-- EXERCISE DIRECTIONS --
Your output should be each line from the material below that has the word "hprod".

(RECORDS SUPPLIED Opens)

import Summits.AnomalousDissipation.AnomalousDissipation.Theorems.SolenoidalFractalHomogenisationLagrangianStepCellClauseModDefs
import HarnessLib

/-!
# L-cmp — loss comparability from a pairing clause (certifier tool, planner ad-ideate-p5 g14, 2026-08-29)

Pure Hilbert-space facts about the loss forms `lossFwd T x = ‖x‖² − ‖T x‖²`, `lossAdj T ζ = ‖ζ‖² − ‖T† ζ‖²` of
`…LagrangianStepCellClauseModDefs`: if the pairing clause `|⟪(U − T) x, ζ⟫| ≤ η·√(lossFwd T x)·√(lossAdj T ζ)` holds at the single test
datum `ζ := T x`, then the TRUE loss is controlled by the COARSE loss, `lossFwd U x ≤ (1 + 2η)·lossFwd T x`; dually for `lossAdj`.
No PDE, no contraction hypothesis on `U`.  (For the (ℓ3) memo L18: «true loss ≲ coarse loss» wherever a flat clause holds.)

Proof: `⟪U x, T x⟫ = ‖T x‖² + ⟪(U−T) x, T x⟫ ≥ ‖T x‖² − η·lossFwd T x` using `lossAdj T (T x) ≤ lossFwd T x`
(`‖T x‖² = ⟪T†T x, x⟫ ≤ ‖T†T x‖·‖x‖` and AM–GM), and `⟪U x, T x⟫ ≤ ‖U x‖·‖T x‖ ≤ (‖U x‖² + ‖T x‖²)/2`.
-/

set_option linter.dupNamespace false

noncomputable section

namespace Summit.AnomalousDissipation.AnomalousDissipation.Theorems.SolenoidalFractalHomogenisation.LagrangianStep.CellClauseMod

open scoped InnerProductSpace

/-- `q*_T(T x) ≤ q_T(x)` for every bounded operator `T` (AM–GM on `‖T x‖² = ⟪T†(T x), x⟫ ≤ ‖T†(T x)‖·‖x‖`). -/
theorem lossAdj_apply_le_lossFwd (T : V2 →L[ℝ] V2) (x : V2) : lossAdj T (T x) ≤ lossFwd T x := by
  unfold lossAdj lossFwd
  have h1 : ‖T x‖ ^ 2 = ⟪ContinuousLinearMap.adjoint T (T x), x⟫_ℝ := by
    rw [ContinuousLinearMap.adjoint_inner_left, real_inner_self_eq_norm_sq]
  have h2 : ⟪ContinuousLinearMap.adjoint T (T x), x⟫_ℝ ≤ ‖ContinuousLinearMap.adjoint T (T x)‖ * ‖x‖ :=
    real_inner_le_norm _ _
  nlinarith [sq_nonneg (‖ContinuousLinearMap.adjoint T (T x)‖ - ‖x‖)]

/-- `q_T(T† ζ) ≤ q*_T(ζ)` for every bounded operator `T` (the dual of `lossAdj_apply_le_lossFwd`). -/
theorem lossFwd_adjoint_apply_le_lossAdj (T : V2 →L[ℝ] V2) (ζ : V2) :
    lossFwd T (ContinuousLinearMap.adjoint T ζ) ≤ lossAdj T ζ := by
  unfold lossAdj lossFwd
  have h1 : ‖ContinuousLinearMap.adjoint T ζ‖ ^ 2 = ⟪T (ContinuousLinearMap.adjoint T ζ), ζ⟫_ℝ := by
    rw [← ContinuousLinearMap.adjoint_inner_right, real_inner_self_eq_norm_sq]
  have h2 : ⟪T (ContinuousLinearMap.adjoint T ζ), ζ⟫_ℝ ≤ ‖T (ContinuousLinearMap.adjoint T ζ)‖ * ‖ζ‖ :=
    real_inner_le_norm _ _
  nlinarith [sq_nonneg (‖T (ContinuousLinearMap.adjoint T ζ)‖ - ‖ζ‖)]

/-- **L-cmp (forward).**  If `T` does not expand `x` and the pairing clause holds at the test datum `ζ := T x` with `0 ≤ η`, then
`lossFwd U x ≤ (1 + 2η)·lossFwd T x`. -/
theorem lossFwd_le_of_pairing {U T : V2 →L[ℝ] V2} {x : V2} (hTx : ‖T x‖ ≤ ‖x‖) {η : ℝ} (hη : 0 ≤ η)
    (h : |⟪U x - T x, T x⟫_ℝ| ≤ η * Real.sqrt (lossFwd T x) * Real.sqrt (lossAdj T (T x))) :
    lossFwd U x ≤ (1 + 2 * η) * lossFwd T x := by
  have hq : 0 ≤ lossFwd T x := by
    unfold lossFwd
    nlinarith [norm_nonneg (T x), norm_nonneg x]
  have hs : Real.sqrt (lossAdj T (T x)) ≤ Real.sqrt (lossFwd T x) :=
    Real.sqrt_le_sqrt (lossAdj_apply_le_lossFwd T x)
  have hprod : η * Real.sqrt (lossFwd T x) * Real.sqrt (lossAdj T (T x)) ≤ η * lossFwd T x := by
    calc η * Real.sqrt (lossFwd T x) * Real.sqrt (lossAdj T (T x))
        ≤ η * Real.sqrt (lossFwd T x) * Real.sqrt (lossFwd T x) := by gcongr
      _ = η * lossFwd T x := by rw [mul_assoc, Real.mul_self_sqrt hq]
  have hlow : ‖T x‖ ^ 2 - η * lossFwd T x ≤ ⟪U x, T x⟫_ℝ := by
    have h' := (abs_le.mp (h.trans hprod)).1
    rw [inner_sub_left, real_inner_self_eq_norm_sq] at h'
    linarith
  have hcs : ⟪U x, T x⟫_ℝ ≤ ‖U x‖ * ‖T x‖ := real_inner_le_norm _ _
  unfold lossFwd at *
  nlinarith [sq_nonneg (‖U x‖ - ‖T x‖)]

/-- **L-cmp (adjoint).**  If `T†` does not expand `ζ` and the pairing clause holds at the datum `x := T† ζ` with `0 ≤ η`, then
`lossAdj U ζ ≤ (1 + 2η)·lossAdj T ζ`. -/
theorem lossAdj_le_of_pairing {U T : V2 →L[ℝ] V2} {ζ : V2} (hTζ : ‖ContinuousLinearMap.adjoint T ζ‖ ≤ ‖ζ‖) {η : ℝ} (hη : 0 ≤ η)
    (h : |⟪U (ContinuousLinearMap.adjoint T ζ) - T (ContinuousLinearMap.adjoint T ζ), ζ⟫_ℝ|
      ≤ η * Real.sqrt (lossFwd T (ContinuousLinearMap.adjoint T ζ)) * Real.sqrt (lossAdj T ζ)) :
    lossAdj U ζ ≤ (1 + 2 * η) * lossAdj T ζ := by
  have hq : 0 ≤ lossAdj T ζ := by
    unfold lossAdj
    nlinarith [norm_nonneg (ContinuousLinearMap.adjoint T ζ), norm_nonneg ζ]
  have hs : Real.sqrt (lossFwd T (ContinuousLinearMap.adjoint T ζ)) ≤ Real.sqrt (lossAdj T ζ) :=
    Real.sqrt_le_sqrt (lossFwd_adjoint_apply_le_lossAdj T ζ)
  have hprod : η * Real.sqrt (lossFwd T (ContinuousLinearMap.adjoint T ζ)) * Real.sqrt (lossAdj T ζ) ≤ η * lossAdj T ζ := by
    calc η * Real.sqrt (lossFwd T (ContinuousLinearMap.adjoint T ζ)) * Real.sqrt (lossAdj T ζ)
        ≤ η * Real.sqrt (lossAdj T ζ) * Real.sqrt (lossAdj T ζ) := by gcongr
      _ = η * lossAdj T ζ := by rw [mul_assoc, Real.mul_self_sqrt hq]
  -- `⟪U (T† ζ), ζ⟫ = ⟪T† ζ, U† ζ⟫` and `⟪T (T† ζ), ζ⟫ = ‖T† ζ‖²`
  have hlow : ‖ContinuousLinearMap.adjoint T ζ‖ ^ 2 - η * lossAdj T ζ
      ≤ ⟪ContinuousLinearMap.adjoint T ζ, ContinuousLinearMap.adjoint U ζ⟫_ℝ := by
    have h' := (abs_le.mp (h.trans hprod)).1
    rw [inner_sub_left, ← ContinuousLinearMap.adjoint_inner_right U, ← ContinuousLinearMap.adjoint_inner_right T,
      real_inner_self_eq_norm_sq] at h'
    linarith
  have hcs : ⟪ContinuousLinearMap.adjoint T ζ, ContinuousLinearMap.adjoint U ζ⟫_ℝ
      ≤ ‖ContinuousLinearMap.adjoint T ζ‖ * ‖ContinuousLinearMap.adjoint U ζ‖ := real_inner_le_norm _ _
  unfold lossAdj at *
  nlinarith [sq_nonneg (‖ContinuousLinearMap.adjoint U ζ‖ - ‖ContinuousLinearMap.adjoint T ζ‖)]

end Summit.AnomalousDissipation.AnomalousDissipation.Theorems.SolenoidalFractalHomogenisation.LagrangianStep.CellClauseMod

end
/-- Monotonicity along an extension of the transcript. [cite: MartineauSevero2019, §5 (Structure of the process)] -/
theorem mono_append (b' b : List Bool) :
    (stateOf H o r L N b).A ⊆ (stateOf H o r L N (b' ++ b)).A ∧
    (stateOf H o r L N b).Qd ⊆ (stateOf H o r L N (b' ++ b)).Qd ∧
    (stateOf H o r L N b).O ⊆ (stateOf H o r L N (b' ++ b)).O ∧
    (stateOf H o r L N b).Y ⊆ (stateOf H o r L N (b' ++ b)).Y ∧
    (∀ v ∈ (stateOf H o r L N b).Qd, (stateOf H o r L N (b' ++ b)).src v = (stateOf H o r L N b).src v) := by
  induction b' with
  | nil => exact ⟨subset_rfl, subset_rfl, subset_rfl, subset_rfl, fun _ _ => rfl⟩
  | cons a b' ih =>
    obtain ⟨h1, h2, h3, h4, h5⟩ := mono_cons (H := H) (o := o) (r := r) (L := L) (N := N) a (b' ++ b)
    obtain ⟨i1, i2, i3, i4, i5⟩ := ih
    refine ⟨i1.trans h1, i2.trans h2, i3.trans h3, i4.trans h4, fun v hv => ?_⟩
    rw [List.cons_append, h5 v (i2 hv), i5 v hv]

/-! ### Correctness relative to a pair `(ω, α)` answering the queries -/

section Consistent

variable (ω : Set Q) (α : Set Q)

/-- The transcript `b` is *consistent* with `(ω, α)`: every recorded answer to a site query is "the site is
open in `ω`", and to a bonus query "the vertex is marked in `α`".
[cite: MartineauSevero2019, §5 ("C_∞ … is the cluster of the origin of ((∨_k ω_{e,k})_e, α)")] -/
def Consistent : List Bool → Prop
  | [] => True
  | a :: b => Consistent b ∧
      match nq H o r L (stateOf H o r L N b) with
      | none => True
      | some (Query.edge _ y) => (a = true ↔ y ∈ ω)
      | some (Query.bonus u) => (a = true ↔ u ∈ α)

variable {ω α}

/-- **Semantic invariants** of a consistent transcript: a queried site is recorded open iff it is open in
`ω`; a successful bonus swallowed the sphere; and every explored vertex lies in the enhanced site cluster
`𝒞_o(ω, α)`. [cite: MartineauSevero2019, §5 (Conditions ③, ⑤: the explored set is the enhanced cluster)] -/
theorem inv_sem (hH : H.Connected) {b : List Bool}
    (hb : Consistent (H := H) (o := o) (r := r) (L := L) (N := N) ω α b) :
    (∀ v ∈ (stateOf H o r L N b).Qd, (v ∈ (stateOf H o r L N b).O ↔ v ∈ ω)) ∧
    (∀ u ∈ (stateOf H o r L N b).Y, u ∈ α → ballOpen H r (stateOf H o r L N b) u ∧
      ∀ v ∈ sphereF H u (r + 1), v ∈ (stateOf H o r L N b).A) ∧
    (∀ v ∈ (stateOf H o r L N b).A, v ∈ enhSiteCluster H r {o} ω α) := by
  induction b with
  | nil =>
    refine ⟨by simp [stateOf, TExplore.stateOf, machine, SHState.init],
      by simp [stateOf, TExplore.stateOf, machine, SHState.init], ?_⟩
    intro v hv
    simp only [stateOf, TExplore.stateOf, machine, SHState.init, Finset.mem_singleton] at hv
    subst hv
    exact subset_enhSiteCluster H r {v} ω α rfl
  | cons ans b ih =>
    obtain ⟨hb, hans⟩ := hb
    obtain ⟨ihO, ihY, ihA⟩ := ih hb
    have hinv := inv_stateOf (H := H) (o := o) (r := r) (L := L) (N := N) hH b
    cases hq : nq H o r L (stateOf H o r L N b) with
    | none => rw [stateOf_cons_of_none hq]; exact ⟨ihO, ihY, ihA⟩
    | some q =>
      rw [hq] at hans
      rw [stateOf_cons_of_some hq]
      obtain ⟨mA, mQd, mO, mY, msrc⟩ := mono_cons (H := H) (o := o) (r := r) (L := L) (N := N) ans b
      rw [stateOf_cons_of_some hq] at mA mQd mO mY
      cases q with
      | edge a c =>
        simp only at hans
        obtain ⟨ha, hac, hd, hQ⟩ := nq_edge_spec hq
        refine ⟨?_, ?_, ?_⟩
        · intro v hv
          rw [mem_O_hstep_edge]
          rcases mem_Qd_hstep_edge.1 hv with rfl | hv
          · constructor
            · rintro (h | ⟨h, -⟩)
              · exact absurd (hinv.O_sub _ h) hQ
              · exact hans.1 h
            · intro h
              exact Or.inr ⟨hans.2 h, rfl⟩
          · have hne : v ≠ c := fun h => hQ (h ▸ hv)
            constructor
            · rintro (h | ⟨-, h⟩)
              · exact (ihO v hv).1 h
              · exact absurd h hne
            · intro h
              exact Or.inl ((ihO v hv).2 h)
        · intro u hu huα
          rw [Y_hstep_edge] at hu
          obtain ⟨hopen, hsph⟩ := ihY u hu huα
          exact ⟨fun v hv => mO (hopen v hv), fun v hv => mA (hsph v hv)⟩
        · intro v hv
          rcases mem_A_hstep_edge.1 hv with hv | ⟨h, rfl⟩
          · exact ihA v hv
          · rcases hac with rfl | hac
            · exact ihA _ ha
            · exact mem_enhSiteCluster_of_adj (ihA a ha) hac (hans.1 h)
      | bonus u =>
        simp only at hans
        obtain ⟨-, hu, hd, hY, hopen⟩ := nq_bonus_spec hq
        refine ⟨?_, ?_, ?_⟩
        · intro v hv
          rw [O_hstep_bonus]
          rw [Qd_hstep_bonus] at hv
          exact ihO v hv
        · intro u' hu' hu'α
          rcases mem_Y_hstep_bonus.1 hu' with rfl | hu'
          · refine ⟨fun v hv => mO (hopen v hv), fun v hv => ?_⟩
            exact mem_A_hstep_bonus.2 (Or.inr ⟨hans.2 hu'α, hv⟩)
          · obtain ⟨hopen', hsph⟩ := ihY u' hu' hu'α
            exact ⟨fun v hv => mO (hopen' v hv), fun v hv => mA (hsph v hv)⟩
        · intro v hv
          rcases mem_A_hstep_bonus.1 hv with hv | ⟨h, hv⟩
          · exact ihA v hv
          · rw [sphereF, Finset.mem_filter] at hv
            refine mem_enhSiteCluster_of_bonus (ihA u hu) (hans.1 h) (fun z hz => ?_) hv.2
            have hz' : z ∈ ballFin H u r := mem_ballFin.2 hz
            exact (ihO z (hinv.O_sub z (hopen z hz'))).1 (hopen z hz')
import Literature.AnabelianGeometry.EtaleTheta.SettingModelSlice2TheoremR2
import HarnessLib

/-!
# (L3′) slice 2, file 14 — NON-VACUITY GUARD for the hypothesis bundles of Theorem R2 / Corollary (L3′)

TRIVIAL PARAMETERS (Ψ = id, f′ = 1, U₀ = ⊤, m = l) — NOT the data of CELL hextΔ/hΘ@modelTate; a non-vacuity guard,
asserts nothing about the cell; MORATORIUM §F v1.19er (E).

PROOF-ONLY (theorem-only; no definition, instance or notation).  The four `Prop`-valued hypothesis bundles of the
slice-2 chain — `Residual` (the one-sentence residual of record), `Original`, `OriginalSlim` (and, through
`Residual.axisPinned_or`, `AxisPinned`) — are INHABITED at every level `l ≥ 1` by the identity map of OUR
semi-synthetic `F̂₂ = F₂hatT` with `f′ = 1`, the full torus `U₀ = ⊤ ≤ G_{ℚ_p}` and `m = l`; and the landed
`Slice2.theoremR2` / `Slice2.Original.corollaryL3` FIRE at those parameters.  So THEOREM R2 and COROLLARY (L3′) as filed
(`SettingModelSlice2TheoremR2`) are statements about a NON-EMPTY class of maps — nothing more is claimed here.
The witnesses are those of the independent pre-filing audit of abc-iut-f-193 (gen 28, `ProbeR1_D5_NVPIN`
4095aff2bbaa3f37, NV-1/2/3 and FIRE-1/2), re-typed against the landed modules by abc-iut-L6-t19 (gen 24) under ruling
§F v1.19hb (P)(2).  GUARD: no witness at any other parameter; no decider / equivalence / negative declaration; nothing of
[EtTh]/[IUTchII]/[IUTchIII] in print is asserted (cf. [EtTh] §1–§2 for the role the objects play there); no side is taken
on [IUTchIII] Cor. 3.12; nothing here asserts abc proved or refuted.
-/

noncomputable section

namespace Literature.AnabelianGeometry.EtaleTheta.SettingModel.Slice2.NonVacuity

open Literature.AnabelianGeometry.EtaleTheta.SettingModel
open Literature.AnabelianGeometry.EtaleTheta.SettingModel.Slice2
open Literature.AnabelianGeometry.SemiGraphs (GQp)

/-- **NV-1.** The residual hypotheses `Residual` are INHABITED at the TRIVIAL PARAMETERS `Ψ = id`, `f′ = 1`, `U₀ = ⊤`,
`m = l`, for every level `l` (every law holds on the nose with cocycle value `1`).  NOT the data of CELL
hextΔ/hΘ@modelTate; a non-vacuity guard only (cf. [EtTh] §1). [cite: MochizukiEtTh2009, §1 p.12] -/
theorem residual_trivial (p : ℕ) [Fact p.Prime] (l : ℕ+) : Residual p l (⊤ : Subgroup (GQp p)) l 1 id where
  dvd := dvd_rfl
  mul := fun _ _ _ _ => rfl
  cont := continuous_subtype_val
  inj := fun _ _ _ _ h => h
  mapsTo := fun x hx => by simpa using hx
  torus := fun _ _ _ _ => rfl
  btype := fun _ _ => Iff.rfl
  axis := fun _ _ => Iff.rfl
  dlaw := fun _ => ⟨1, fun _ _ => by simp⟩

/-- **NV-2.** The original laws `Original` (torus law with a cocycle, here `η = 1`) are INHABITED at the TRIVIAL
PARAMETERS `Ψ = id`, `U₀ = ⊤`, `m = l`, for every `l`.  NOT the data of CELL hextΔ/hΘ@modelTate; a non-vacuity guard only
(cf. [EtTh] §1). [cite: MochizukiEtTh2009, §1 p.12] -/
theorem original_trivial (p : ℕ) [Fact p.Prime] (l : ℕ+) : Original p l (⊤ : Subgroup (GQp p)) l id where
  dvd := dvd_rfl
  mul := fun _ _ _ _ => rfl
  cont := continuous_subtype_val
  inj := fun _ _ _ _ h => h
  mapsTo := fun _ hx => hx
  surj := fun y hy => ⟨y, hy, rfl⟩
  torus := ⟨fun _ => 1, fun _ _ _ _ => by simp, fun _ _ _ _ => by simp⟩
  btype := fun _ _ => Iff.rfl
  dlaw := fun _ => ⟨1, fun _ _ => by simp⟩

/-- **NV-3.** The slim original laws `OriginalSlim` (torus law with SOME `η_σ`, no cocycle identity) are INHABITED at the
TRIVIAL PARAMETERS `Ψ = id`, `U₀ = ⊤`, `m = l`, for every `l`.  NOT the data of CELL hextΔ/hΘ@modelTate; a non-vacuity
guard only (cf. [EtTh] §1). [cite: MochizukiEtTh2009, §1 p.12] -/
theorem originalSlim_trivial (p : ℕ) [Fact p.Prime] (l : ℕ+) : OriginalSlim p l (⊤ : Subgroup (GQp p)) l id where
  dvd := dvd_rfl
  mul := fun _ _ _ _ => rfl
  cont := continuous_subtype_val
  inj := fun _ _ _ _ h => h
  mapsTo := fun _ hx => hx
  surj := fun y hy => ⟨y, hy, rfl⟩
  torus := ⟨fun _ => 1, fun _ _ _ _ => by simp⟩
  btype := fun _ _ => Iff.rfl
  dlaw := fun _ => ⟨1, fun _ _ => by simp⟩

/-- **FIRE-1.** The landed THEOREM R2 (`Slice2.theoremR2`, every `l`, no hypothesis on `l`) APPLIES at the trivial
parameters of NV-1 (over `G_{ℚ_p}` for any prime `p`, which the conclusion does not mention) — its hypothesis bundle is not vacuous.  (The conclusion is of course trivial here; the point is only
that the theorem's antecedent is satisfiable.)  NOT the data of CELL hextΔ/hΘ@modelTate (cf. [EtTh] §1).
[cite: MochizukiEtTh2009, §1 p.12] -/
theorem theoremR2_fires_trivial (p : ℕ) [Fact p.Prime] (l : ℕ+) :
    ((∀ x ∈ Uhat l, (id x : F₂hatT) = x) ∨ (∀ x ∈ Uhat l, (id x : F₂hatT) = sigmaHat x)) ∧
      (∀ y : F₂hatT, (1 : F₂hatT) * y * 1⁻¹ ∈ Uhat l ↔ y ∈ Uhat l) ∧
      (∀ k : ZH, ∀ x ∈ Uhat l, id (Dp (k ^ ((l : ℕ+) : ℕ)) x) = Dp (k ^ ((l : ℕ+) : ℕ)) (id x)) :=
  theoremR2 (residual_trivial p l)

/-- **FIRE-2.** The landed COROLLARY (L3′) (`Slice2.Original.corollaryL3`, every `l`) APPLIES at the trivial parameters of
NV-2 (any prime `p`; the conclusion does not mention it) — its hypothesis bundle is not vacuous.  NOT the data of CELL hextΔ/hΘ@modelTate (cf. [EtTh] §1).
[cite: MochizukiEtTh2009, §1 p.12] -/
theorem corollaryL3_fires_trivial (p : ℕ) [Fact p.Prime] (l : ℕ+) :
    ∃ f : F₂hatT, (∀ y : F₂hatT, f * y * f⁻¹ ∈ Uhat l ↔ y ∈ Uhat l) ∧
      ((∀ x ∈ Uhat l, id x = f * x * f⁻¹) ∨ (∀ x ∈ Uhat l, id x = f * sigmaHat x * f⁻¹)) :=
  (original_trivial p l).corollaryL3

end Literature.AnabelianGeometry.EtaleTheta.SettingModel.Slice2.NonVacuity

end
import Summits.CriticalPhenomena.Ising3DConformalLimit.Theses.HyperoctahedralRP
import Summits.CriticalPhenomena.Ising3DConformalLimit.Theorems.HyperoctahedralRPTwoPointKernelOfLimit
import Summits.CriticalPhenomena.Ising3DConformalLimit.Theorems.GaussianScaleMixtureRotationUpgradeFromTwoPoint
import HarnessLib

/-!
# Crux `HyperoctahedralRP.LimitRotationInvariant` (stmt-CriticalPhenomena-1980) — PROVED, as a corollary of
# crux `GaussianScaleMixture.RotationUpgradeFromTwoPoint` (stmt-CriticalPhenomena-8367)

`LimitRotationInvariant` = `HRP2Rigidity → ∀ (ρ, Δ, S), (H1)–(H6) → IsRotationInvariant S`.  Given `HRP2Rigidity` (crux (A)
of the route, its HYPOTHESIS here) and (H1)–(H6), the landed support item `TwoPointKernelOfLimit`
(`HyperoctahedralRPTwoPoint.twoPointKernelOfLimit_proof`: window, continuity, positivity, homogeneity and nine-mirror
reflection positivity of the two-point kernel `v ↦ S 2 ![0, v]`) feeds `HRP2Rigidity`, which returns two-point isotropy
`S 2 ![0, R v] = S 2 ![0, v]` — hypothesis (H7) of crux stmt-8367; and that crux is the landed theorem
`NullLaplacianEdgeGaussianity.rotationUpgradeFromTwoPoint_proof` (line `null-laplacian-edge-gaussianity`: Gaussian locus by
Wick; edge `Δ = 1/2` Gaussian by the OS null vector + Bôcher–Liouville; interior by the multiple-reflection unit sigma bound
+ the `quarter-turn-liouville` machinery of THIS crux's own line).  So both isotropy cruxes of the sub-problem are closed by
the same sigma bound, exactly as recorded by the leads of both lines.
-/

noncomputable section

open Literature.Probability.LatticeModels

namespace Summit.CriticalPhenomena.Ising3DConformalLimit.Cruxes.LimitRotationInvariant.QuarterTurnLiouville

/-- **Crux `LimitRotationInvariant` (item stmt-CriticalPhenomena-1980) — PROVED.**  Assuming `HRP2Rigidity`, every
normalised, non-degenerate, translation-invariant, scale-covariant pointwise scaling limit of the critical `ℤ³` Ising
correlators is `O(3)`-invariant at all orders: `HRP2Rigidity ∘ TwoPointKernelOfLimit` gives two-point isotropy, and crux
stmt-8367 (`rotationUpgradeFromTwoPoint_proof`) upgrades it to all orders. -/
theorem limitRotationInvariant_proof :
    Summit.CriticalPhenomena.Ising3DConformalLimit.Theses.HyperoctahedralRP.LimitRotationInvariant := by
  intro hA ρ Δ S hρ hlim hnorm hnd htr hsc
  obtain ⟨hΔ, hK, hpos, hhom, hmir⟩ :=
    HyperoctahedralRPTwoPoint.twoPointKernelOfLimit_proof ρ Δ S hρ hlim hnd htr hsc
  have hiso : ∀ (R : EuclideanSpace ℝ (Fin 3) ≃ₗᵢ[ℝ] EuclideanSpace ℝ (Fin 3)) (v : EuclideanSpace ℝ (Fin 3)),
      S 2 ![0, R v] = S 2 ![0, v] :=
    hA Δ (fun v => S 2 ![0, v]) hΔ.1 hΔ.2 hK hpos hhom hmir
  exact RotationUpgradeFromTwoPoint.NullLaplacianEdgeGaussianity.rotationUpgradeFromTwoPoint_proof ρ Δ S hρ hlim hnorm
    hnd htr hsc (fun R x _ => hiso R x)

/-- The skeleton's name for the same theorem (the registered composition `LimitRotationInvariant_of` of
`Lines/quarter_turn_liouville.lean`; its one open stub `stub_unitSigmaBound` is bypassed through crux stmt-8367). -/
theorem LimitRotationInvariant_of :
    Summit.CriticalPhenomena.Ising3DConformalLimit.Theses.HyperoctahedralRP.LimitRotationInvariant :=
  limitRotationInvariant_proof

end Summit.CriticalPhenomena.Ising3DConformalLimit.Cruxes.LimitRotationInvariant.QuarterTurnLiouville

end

(RECORDS SUPPLIED Closes)

-- RESPONSE BOX --
  have hprod : η * Real.sqrt (lossFwd T x) * Real.sqrt (lossAdj T (T x)) ≤ η * lossFwd T x := by
    have h' := (abs_le.mp (h.trans hprod)).1
  have hprod : η * Real.sqrt (lossFwd T (ContinuousLinearMap.adjoint T ζ)) * Real.sqrt (lossAdj T ζ) ≤ η * lossAdj T ζ := by
    have h' := (abs_le.mp (h.trans hprod)).1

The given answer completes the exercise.